Airway inflammation is a hallmark of asthma disease, and cytokines play a major role in the inflammation process. Human airway smooth muscle cells (HASMCs) are considered as an important source of inflammatory cytokines and chemokines in Asthma. Inhaled corticosteroids (ICS) are used with asthmatic patients as anti-inflammatory therapy to control the severity of the disease and maintain lung function. Clinical studies suggest asthmatic smokers do not respond to steroid as well as non-smokers, but whether cigarette smoke can reduce steroid sensitive in vitro is unclear. We hypothesise that cigarette smoke extract (CSE) reduces the anti-inflammatory effect of fluticasone in HASMCs.

Methods:

CSE was prepared from the smoke of two cigarettes bubbled into 20 ml of cell culture medium. Confluent and growth-arrested HASMCs were pre-treated with and without CSE (3.5%) for 24 or 48 hours and then were treated with fluticasone (10-11-10-6 M) for 1 hour prior to incubation with TNFa (1 ng/ml), CSE (3.5%), or TNFa + CSE for 24 hours. Cytokines and chemokines were measured in the collected medium by ELISA. MTT assay was used to assess the cell viability. IC50 of fluticasone was calculated using GraphPad Prism.

Results:

We found that TNFa induced CXCL8 and IL-6 production, but not IL-5, IL-13 and VEGF production, in HASMCs.
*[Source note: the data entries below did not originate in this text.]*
import Literature.Analysis.FluidPDE.LocalLerayPairingContinuity
import Literature.Analysis.FluidPDE.NSSuitableESS
import Literature.Analysis.FluidPDE.MollifiedLimits
import HarnessLib

/-!
# Time pairings of distributional Navier–Stokes solutions on a time cylinder `(a, b) × B_R(x₀)`

Analysis/FluidPDE support file (theorems only, no definitions, no named facts). It is the first
of three files proving the **strong `L²` compactness of velocities on a cylinder** (the
Aubin–Lions / Friedrichs step of the compactness of suitable weak solutions: Temam 1977, Ch. III,
Thm. 2.1 with Lemma 2.1; Lin 1998, Thm. 2.2; Caffarelli–Kohn–Nirenberg 1982, Appendix; used by
Bradshaw–Tsai 2019, §4.3 "As usual … `vₖ` converges to `v` … in `L²(0,T;L²(B₁))`"), which in turn
serves the discharge of `Literature.Analysis.FluidPDE.bradshawTsai2019_cylinderCompactness`.

For a distributional (pressure-explicit, unforced) solution `(v, π)` of the Navier–Stokes equations on
the open cylinder `W = (a, b) × B_R(x₀) ⊆ ℝ × ℝ³` (`IsDistributionalNSSolutionOn (timeCylinder Ω a b)`,
`Ω` the ball) with `v ∈ L²(W)` and `π ∈ L¹(W)`, and a vector test field `η ∈ C_c^∞(B_R(x₀); ℝ³)`,
the **pairing** `g_η(t) = ∫_{B} ⟪v(t), η⟫` and the **tested remainder**
`f_η(t) = ∫_{B} (⟪v, Dη v⟫ + ν ⟪v, Δη⟫ + π div η)(t)` are integrable on `(a, b)` and satisfy
`∫_{(a,b)} (χ' g_η + χ f_η) dt = 0` for every `χ ∈ C_c^∞((a, b))`
(`IsDistributionalNSSolutionOn.setIntegral_deriv_mul_pairing_add_eq_zero_cylinder`): test the
momentum equation with `χ(t) η(x)` and apply Fubini on `W` — the cylinder analogue of the slab
statement `setIntegral_deriv_mul_pairing_add_eq_zero_slab` (`LocalLerayPairingContinuity.lean`;
Robinson–Rodrigo–Sadowski 2016, Lemma 13.8; Galdi 2000, Lemma 2.1; Temam 1977, Ch. III, Lemma 1.1).
Also recorded: the `L²(W)` bound of `v` from an `L^∞_t L²_x` slice bound (Tonelli), the `L¹(W)`
bound of the pressure from an `L^{3/2}(W)` bound (Hölder), and the resulting uniform bounds on
`g_η` (a.e. in `t`) and on `∫_J |f_η|` over subintervals `J` (the equicontinuity modulus of the
continuous representative of `g_η`, Temam 1977, Ch. III, (2.35)–(2.36)).

## References

* R. Temam, *Navier–Stokes equations* (1977), Ch. III, §2, Lemma 2.1, Thm. 2.1. [Temam1977]
* F. Lin, CPAM 51 (1998), Thm. 2.2. [Lin1998]
* J. C. Robinson, J. L. Rodrigo, W. Sadowski (2016), Lemma 13.8. [RobinsonRodrigoSadowski2016]
* Z. Bradshaw, T.-P. Tsai, Analysis & PDE 12 (2019), §4.3. [BradshawTsai2019]
-/

noncomputable section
CSE also induced CXCL8 and IL-6 production. TNFa- and CSE-induced CXCL8 was similarly inhibited by fluticasone in a concentration-dependent manner (IC50 0.2135nM vs 0.5253nM). Co-treatment of TNFa and CSE reduced the inhibitory effect of fluticasone significantly on CXCL8 production compared with TNFa alone (p<0.0001 by two-way ANOVA, IC50 2.914nM vs 0.2135nM). CSE pre-treatment for 24 and 48 hours prior to TNFa treatment significantly reduced the inhibition of CXCL8 production by fluticasone compared with TNFa alone (p<0.0001, IC50 3.438nM vs 0.2135nM and p<0.0001, IC50 2.956nM vs 0.2135nM, respectively). CSE-induced IL-6 was more sensitive to inhibition by fluticasone than TNFa-induced IL-6 (p<0.0001, IC50 0.0209nM vs 0.5646nM). But co-treatment of TNFa and CSE and CSE pre-treatment for 24 and 48 hours prior to TNFa treatment had no significant effect on the inhibition of IL-6 production compared with TNFa alone (IC50 2.719nM, 0.7341nM, 0.7758nM and 0.5646nM, respectively).

Conclusion:

Cigarette smoke selectively reduces the anti-inflammatory effect of fluticasone on TNF-induced production of the neutrophil chemoattractant CXCL8 in HASMCs.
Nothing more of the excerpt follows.